**Task:** Nothing below is to be printed except the lines between the line holding "c)₀₀ ≡ 1 (mod" and the line holding "1.4.4 (principal congruence subgroups", inclusive, each exactly as it appears.

Data for processing section start

/-
Copyright (c) 2026 the pub-hodgecm-mathlib formalisation cell (harness21).  Prover seat hodgecm-mathlib-R90-C10-p06 (g3), R90-TF SLAB section S1 «Ch10-local» (base
R90-C10), h413 = `stmt-HodgeConjecture-24833`; line «B_pos» (U4Keys :182 in BRANCH B at positive depth, memo `R90/R90-C10-p05/g2/DESIGN-Bpos-inert.md` §5, S1 chair
R90-C10-plan (g2) DEALS 23:54:11Z (B-8)): brick (B-8) «THE SHARED C-PACK» — the three letters `(C, hCo, hθC)` and `hθmul` kept hypothesis-first by ★-pending (B-1′)
`R90S1BposBranchBTypeBasisTwoDepthCM.exists_normalised_typeBasis_twoDepth_of_normChar_eq_one`, DISCHARGED from the conductor letter `hcond` (and, for `hθmul`, ★ p862709
`theta_mul_concave`).  2026-09-05.
-/
import Summits.HodgeConjecture.HodgeConjecture.Theorems.K2E3ConcaveLevelIwahoriCharacterCM   -- ★ p862709 (K2E3-p34 (g2)): `theta_mul_concave`; brings ★ Z2A-3b `K2E3DepthZeroIwahoriCharacterCM` (`coe_eA_apply`, `isUnit_of_apply_ne_zero`, the (G3) frame)
import Literature.NumberTheory.Automorphic.GLnCongruenceSubgroups                             -- ★ `congruenceGL` (principal congruence subgroups of `GL_n`), `mem_congruenceGL_iff`, `isOpen_congruenceGL`
import Literature.NumberTheory.Automorphic.ValuedFieldValuativeRelBridge                     -- ★ `v_le_iff_valuation_le` (`Valued.v` ↔ `ValuativeRel.valuation`)
import HarnessLib

/-!
# R90-TF S1 «Ch10-local» ∕ K2 E3 «U4Keys» :182, BRANCH B AT POSITIVE DEPTH — brick (B-8): THE C-PACK `(C, hCo, hθC)` + `hθmul` OF THE TWO-DEPTH TYPE BASIS
# «`θ(g) = χ₁(g₀₀)` is TRIVIAL on the principal congruence subgroup `C = eA⁻¹(U_w ∩ K_{|ϖ|ⁿ})` of the conductor level `n` (open), and MULTIPLICATIVE on `J_e`»
# [Casselman1995 Prop. 1.4.4; Roche1998 §3; BruhatTits1972 (4.4.4), (6.4.9); MoyPrasad1996 §3]

Cell `pub/hodgecm-mathlib`, crux H413 = `stmt-HodgeConjecture-24833`, route of record `HCCMUnconditional` (no route verbs); R90-TF section S1 (junction socket A2′ = U4Keys :217,
REL over :155 and :182).  THEOREMS ONLY (no `def`, no `instance`, no `notation`, no named-fact hypothesis, no `sorry`); lane `--supports stmt-HodgeConjecture-24833 --as helper`,
count-neutral.  NOT THE PAYER of :182.  FRAME = the (G3) frame of the d0B files `(L v) (w hw) (eA heA) (ϖ hϖ)` + (§2 only) the two-depth letters of ★ p862547 `(r₁ s₁ r₂ s₂) (Jg hJg)
(Je hJe)`.

THE POINT (memo §2 (E4)∕(E7), S1 chair DEALS 2026-09-04T23:54:11Z (B-8)).  The ★-pending two-depth type basis (B-1′)
`R90S1BposBranchBTypeBasisTwoDepthCM.exists_normalised_typeBasis_twoDepth_of_normChar_eq_one` keeps THREE letters hypothesis-first: `hθmul` (`θ` multiplicative on `J_e`) and the
smoothness pair `(C, hCo, hθC)` (an OPEN subgroup on which `θ = 1`).  This file discharges them from the conductor letter `hcond` («`χ₁ u = 1` whenever `|u_{w′} − 1| ≤ |ϖ|ⁿ` at every
`w′ ∣ v`», ★ p861880's shape, `1 ≤ n`):
* §1 the C-PACK at the EXPLICIT principal congruence subgroup `C = eA⁻¹(U_w ∩ K_{|ϖ|ⁿ})` (★ `congruenceGL 3 (valuation ϖ ^ n)` pulled back along the subtype of `U_w` and `eA`; letter
  `hC : C = …` in the style of the frame letters `hK0 hK1 hJe`): **`isOpen_comap_congruenceGL`** (`hCo`, on the explicit term; ★ `isOpen_congruenceGL`) and
  **`theta_eq_one_of_mem_congrLevel`** (`hθC`: for `c ∈ C`
  the entry `c₀₀` has `w`-component `(eA c)₀₀ ≡ 1 (mod 𝔭ⁿ)` (★ `mem_congruenceGL_iff`, ★ `v_le_iff_valuation_le`, ★ `coe_eA_apply`), hence is a unit of `L ⊗ L⁺_v` (non-split `v`, ★
  `isUnit_of_apply_ne_zero`) killed by `χ₁` (`hcond`)); packaged **`exists_isOpen_subgroup_theta_eq_one`** (`∃ C, IsOpen C ∧ ∀ c ∈ C, θ c = 1`).
* §2 **`theta_mul_twoDepth`** — the letter `hθmul` of (B-1′) VERBATIM (`∀ x ∈ Je, ∀ y ∈ Je, θ(xy) = θ(x)θ(y)`) at Roche's two-depth exponent matrix
  `![![0, r₁, s₁], ![r₂, 0, r₁], ![s₂, r₂, 0]]`, read off ★ p862709 `theta_mul_concave` (letters `hcond`, `hcondF`, trace-one `t`, concavity `n ≤ r₁ + r₂`, `n ≤ 2r₁ + s₂`,
  `n ≤ s₁ + 2r₂`, `c ≤ s₁ + s₂`, `1 ≤ c ≤ n`).
HONEST LABEL.  HC_CM is proved only modulo the 7 printed citations (2 remaining named inputs: hLiu418 = `stmt-HodgeConjecture-24832`, h413 = `stmt-HodgeConjecture-24833`) until rung 0
closes; count-neutral — this file does NOT pay :182 or A2′; no printed citation is discharged.

## References
* [Casselman1995] W. Casselman, *Introduction to the theory of admissible representations of `p`-adic reductive groups* (1995), §1.4, Prop. 1.4.4 (principal congruence subgroups
  are a basis of compact open neighbourhoods of `1`; a smooth character is trivial on one of them).
* [Roche1998] A. Roche, *Types and Hecke algebras for principal series representations of split reductive p-adic groups*, Ann. Sci. ÉNS (4) 31 (1998), §3 (the character `χ̃` of
  `J_χ`).
* [BruhatTits1972] F. Bruhat, J. Tits, *Groupes réductifs sur un corps local I*, Publ. Math. IHÉS 41 (1972), (4.4.4), (6.4.9).
* [MoyPrasad1996] A. Moy, G. Prasad, *Jacquet functors and unrefined minimal K-types*, Comment. Math. Helv. 71 (1996), §3.
-/

set_option autoImplicit false
-- the mandated namespace has the single-problem summit's repeated segment (`HodgeConjecture.HodgeConjecture`)
set_option linter.dupNamespace false

noncomputable section

open NumberField IsDedekindDomain ValuativeRel
open scoped Matrix MatrixGroups WithZero Valued
open Literature.NumberTheory Literature.NumberTheory.Automorphic Literature.NumberTheory.Automorphic.UnitaryGroup
open Literature.NumberTheory.Rogawski1990

namespace Summit.HodgeConjecture.HodgeConjecture.R90.S1.BposCongruencePackTheta

open Summit.HodgeConjecture.HodgeConjecture.Cruxes.H413
open Summit.HodgeConjecture.HodgeConjecture.Cruxes.H413.K2E3DepthZeroIwahoriCharacterCM

variable (L : Type) [Field L] [NumberField L] [IsCMField L] (v : HeightOneSpectrum (𝓞 ↥(maximalRealSubfield L)))
  (w : PlacesOver L v) (hw : IsCMField.complexConj L • w.1 = w.1)
  (eA : Gqs L v ≃ₜ* ↥(unitaryGroupOfForm (galAdicCompletionMap (L := L) (IsCMField.complexConj L) hw) ((StdForm.antidiagonal 3).over (w.1.adicCompletion L))))
  (heA : ∀ g : Gqs L v,
    ((eA g : ↥(unitaryGroupOfForm (galAdicCompletionMap (L := L) (IsCMField.complexConj L) hw) ((StdForm.antidiagonal 3).over (w.1.adicCompletion L)))) :
        GL (Fin 3) (w.1.adicCompletion L)) =
      ((localNonsplitEquiv (IsCMField.complexConj L) (qsForm L) (IsCMField.complexConj_ne_one L) w hw g :
        ↥(unitaryGroupOfForm (galAdicCompletionMap (L := L) (IsCMField.complexConj L) hw) (placeForm (qsForm L) w.1))) : GL (Fin 3) (w.1.adicCompletion L)))
  {ϖ : w.1.adicCompletion L} (hϖ : Valued.v ϖ = WithZero.exp (-1 : ℤ))

/-! ## §1 The C-pack: `θ = 1` on the principal congruence subgroup `C = eA⁻¹(U_w ∩ K_{|ϖ|ⁿ})`, which is open -/

section CPack

variable (n : ℕ)

include hϖ in
/-- **Letter `hCo`: `eA⁻¹(U_w ∩ K_{|ϖ|ⁿ})` is OPEN in `U(Φ₃)(L⁺_v)`** — the principal congruence subgroup `K_{|ϖ|ⁿ} ≤ GL₃(L_w)` is open (★ `isOpen_congruenceGL`, level `|ϖ|ⁿ ≠ 0`),
`U_w ↪ GL₃(L_w)` and `eA` are continuous (stated on the explicit subgroup term). [cite: Casselman1995, Prop. 1.4.4] [cite: BruhatTits1972, (6.4.9)] -/
theorem isOpen_comap_congruenceGL :
    IsOpen ((((congruenceGL 3 (valuation (w.1.adicCompletion L) ϖ ^ n)).comap
      (unitaryGroupOfForm (galAdicCompletionMap (L := L) (IsCMField.complexConj L) hw) ((StdForm.antidiagonal 3).over (w.1.adicCompletion L))).subtype).comap
        eA.toMulEquiv.toMonoidHom : Subgroup (Gqs L v)) : Set (Gqs L v)) := by
  have hϖ0 : ϖ ≠ 0 := CartanUnique.uniformizer_ne_zero hϖ
  have hγ : valuation (w.1.adicCompletion L) ϖ ^ n ≠ 0 := pow_ne_zero n ((Valuation.ne_zero_iff _).2 hϖ0)
  have h := ((isOpen_congruenceGL (n := 3) hγ).preimage
    (continuous_subtype_val :
      Continuous fun u : ↥(unitaryGroupOfForm (galAdicCompletionMap (L := L) (IsCMField.complexConj L) hw) ((StdForm.antidiagonal 3).over (w.1.adicCompletion L))) =>
        (u : GL (Fin 3) (w.1.adicCompletion L)))).preimage eA.continuous
  exact h

open Classical in
include hw heA hϖ in
/-- **Letter `hθC`: `θ(c) = 1` for `c ∈ C = eA⁻¹(U_w ∩ K_{|ϖ|ⁿ})`** (letter `hC : C = …` in the style of the frame letters `hK0 hK1 hJe`), `θ(g) := if h : IsUnit g₀₀ then χ₁(h.unit) else 0`, for
`χ₁ : (L ⊗ L⁺_v)ˣ → ℂˣ` of conductor `≤ n` (letter `hcond`: `χ₁ u = 1` whenever `|u_{w′} − 1| ≤ |ϖ|ⁿ` at every `w′ ∣ v`), `1 ≤ n`.  Proof: `(eA c) − 1` has entries of valuation `≤ |ϖ|ⁿ`
(★ `mem_congruenceGL_iff`, ★ `v_le_iff_valuation_le`), in particular `|(eA c)₀₀ − 1| ≤ |ϖ|ⁿ < 1`, so the `w`-component `(eA c)₀₀` of `c₀₀` (★ `coe_eA_apply`) is a unit, `c₀₀` is a unit
of `L ⊗ L⁺_v` (non-split `v`: one place, ★ `isUnit_of_apply_ne_zero`), and `hcond` kills it. [cite: Casselman1995, Prop. 1.4.4] [cite: Roche1998, §3] [cite: MoyPrasad1996, §3] -/
theorem theta_eq_one_of_mem_congrLevel (C : Subgroup (Gqs L v))
    (hC : C = ((congruenceGL 3 (valuation (w.1.adicCompletion L) ϖ ^ n)).comap
      (unitaryGroupOfForm (galAdicCompletionMap (L := L) (IsCMField.complexConj L) hw) ((StdForm.antidiagonal 3).over (w.1.adicCompletion L))).subtype).comap
        eA.toMulEquiv.toMonoidHom)
    (hn : 1 ≤ n) (χ₁ : (LocalRing L v)ˣ →* ℂˣ)
    (hcond : ∀ u : (LocalRing L v)ˣ, (∀ w' : PlacesOver L v, Valued.v (((u : LocalRing L v) w') - 1) ≤ Valued.v ϖ ^ n) → χ₁ u = 1)
    {c : Gqs L v} (hc : c ∈ C) :
    (if h : IsUnit (((c.val : GL (Fin 3) (LocalRing L v)) : Matrix (Fin 3) (Fin 3) (LocalRing L v)) 0 0) then ((χ₁ h.unit : ℂˣ) : ℂ) else 0) = 1 := by
  subst hC
  have hcg : ((eA c : ↥(unitaryGroupOfForm (galAdicCompletionMap (L := L) (IsCMField.complexConj L) hw) ((StdForm.antidiagonal 3).over (w.1.adicCompletion L)))) :
      GL (Fin 3) (w.1.adicCompletion L)) ∈ congruenceGL 3 (valuation (w.1.adicCompletion L) ϖ ^ n) := hc
  -- `|(eA c)₀₀ − 1|_w ≤ |ϖ|ⁿ`
  have hb := (mem_congruenceGL_iff.1 hcg).2.1 0 0
  rw [Matrix.sub_apply, Matrix.one_apply_eq, ← map_pow, ← v_le_iff_valuation_le, map_pow] at hb
  have h00 := coe_eA_apply L v w hw eA heA c 0 0
  -- hence `(eA c)₀₀` is a `w`-adic unit
  have hvϖ1 : Valued.v ϖ < 1 := by rw [hϖ, ← WithZero.exp_zero, WithZero.exp_lt_exp]; norm_num
  have hlt : Valued.v ϖ ^ n < 1 := pow_lt_one' hvϖ1 (Nat.one_le_iff_ne_zero.1 hn)
  have hv1 : Valued.v ((((eA c : ↥(unitaryGroupOfForm (galAdicCompletionMap (L := L) (IsCMField.complexConj L) hw) ((StdForm.antidiagonal 3).over (w.1.adicCompletion L)))) :
      GL (Fin 3) (w.1.adicCompletion L)) : Matrix (Fin 3) (Fin 3) (w.1.adicCompletion L)) 0 0) = 1 := by
    have h := Valued.v.map_one_add_of_lt (hb.trans_lt hlt)
    rwa [add_sub_cancel] at h
  have hne : ((c.val : GL (Fin 3) (LocalRing L v)) : Matrix (Fin 3) (Fin 3) (LocalRing L v)) 0 0 w ≠ 0 := by
    rw [← h00]
    intro h
    rw [h, map_zero] at hv1
    exact zero_ne_one hv1
  have hunit : IsUnit (((c.val : GL (Fin 3) (LocalRing L v)) : Matrix (Fin 3) (Fin 3) (LocalRing L v)) 0 0) := isUnit_of_apply_ne_zero L v w hw _ hne
  -- `χ₁` kills the unit `c₀₀` (conductor `≤ n`, one place over `v`)
  have hχ : χ₁ hunit.unit = 1 := by
    refine hcond _ fun w' => ?_
    obtain rfl := PlacesOver.eq_of_smul_eq (IsCMField.complexConj L) (IsCMField.complexConj_ne_one L) w hw w'
    rw [IsUnit.unit_spec, ← h00]
    exact hb
  rw [dif_pos hunit, hχ, Units.val_one]

open Classical in
include hw heA hϖ in
/-- **THE C-PACK, packaged: `∃ C ≤ U(Φ₃)(L⁺_v)` open with `θ = 1` on `C`** (`C := eA⁻¹(U_w ∩ K_{|ϖ|ⁿ})`, §1) — the smoothness letters `(C, hCo, hθC)` of the two-depth type basis
(B-1′) discharged from `hcond` alone. [cite: Casselman1995, Prop. 1.4.4] [cite: Roche1998, §3] -/
theorem exists_isOpen_subgroup_theta_eq_one (hn : 1 ≤ n) (χ₁ : (LocalRing L v)ˣ →* ℂˣ)
    (hcond : ∀ u : (LocalRing L v)ˣ, (∀ w' : PlacesOver L v, Valued.v (((u : LocalRing L v) w') - 1) ≤ Valued.v ϖ ^ n) → χ₁ u = 1) :
    ∃ C : Subgroup (Gqs L v), IsOpen (C : Set (Gqs L v)) ∧
      ∀ c ∈ C, (if h : IsUnit (((c.val : GL (Fin 3) (LocalRing L v)) : Matrix (Fin 3) (Fin 3) (LocalRing L v)) 0 0) then ((χ₁ h.unit : ℂˣ) : ℂ) else 0) = 1 :=
  ⟨_, isOpen_comap_congruenceGL L v w hw eA hϖ n, fun _ hc => theta_eq_one_of_mem_congrLevel L v w hw eA heA hϖ n _ rfl hn χ₁ hcond hc⟩

end CPack

/-! ## §2 The letter `hθmul` at Roche's two-depth exponent matrix -/

section ThetaMul

variable (r₁ s₁ r₂ s₂ : ℕ) (Jg : Subgroup ↥(unitaryGroupOfForm (galAdicCompletionMap (L := L) (IsCMField.complexConj L) hw) ((StdForm.antidiagonal 3).over (w.1.adicCompletion L))))
  (hJg : ∀ k : ↥(unitaryGroupOfForm (galAdicCompletionMap (L := L) (IsCMField.complexConj L) hw) ((StdForm.antidiagonal 3).over (w.1.adicCompletion L))),
    k ∈ Jg ↔ ∀ i j, Valued.v (((k : GL (Fin 3) (w.1.adicCompletion L)) : Matrix (Fin 3) (Fin 3) (w.1.adicCompletion L)) i j) ≤
      Valued.v ϖ ^ (![![0, r₁, s₁], ![r₂, 0, r₁], ![s₂, r₂, 0]] : Fin 3 → Fin 3 → ℕ) i j)
  (Je : Subgroup (Gqs L v)) (hJe : Je = Jg.comap eA.toMulEquiv.toMonoidHom)

open Classical in
include heA hϖ hJg hJe in
/-- **Letter `hθmul`: `θ(xy) = θ(x)·θ(y)` for `x, y ∈ J_e`** at Roche's two-depth exponent matrix `e = (0, r₁, s₁; r₂, 0, r₁; s₂, r₂, 0)` with `1 ≤ r₂`, `1 ≤ s₂`, for `χ₁` with E-conductor
`≤ n` (`hcond`) and F-conductor `≤ c` on the `(c ⊗ 1)`-fixed units (`hcondF`), `1 ≤ c ≤ n`, a trace-one `t ∈ 𝒪_w`, and the concavity inequalities `n ≤ r₁ + r₂`, `n ≤ 2r₁ + s₂`,
`n ≤ s₁ + 2r₂`, `c ≤ s₁ + s₂` — ★ p862709 `theta_mul_concave` read at this `e`, in the `∀ x ∈ Je, ∀ y ∈ Je` shape of (B-1′)'s letter. [cite: Roche1998, §3] [cite: MoyPrasad1996, §3]
[cite: BruhatTits1972, (6.4.9)] -/
theorem theta_mul_twoDepth (h10 : 1 ≤ r₂) (h20 : 1 ≤ s₂) (χ₁ : (LocalRing L v)ˣ →* ℂˣ) {n c : ℕ} (hc1 : 1 ≤ c) (hcn : c ≤ n)
    (hcond : ∀ u : (LocalRing L v)ˣ, (∀ w' : PlacesOver L v, Valued.v (((u : LocalRing L v) w') - 1) ≤ Valued.v ϖ ^ n) → χ₁ u = 1)
    (hcondF : ∀ u : (LocalRing L v)ˣ, Units.map (conjLocal L (IsCMField.complexConj L) v : LocalRing L v →* LocalRing L v) u = u →
      (∀ w' : PlacesOver L v, Valued.v (((u : LocalRing L v) w') - 1) ≤ Valued.v ϖ ^ c) → χ₁ u = 1)
    {t : w.1.adicCompletion L} (ht : t + galAdicCompletionMap (L := L) (IsCMField.complexConj L) hw t = 1) (hvt : Valued.v t ≤ 1)
    (h1 : n ≤ r₁ + r₂) (h2 : n ≤ 2 * r₁ + s₂) (h3 : n ≤ s₁ + 2 * r₂) (h4 : c ≤ s₁ + s₂) :
    ∀ x ∈ Je, ∀ y ∈ Je,
      (if h : IsUnit ((((x * y : Gqs L v).val : GL (Fin 3) (LocalRing L v)) : Matrix (Fin 3) (Fin 3) (LocalRing L v)) 0 0) then ((χ₁ h.unit : ℂˣ) : ℂ) else 0) =
        (if h : IsUnit (((x.val : GL (Fin 3) (LocalRing L v)) : Matrix (Fin 3) (Fin 3) (LocalRing L v)) 0 0) then ((χ₁ h.unit : ℂˣ) : ℂ) else 0) *
          (if h : IsUnit (((y.val : GL (Fin 3) (LocalRing L v)) : Matrix (Fin 3) (Fin 3) (LocalRing L v)) 0 0) then ((χ₁ h.unit : ℂˣ) : ℂ) else 0) := by
  intro x hx y hy
  exact K2E3ConcaveLevelIwahoriCharacterCM.theta_mul_concave L v w hw eA heA hϖ _ Jg hJg Je hJe (by simpa using h10) (by simpa using h20) χ₁ hc1 hcn hcond hcondF ht hvt
    (by simpa using h1) (by simpa using h2) (by simpa using h3) (by simpa using h4) hx hy

end ThetaMul

end Summit.HodgeConjecture.HodgeConjecture.R90.S1.BposCongruencePackTheta

end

Data for processing section end

**Answer to this exercise:**
  the entry `c₀₀` has `w`-component `(eA c)₀₀ ≡ 1 (mod 𝔭ⁿ)` (★ `mem_congruenceGL_iff`, ★ `v_le_iff_valuation_le`, ★ `coe_eA_apply`), hence is a unit of `L ⊗ L⁺_v` (non-split `v`, ★
  `isUnit_of_apply_ne_zero`) killed by `χ₁` (`hcond`)); packaged **`exists_isOpen_subgroup_theta_eq_one`** (`∃ C, IsOpen C ∧ ∀ c ∈ C, θ c = 1`).
* §2 **`theta_mul_twoDepth`** — the letter `hθmul` of (B-1′) VERBATIM (`∀ x ∈ Je, ∀ y ∈ Je, θ(xy) = θ(x)θ(y)`) at Roche's two-depth exponent matrix
  `![![0, r₁, s₁], ![r₂, 0, r₁], ![s₂, r₂, 0]]`, read off ★ p862709 `theta_mul_concave` (letters `hcond`, `hcondF`, trace-one `t`, concavity `n ≤ r₁ + r₂`, `n ≤ 2r₁ + s₂`,
  `n ≤ s₁ + 2r₂`, `c ≤ s₁ + s₂`, `1 ≤ c ≤ n`).
HONEST LABEL.  HC_CM is proved only modulo the 7 printed citations (2 remaining named inputs: hLiu418 = `stmt-HodgeConjecture-24832`, h413 = `stmt-HodgeConjecture-24833`) until rung 0
closes; count-neutral — this file does NOT pay :182 or A2′; no printed citation is discharged.

## References
* [Casselman1995] W. Casselman, *Introduction to the theory of admissible representations of `p`-adic reductive groups* (1995), §1.4, Prop. 1.4.4 (principal congruence subgroups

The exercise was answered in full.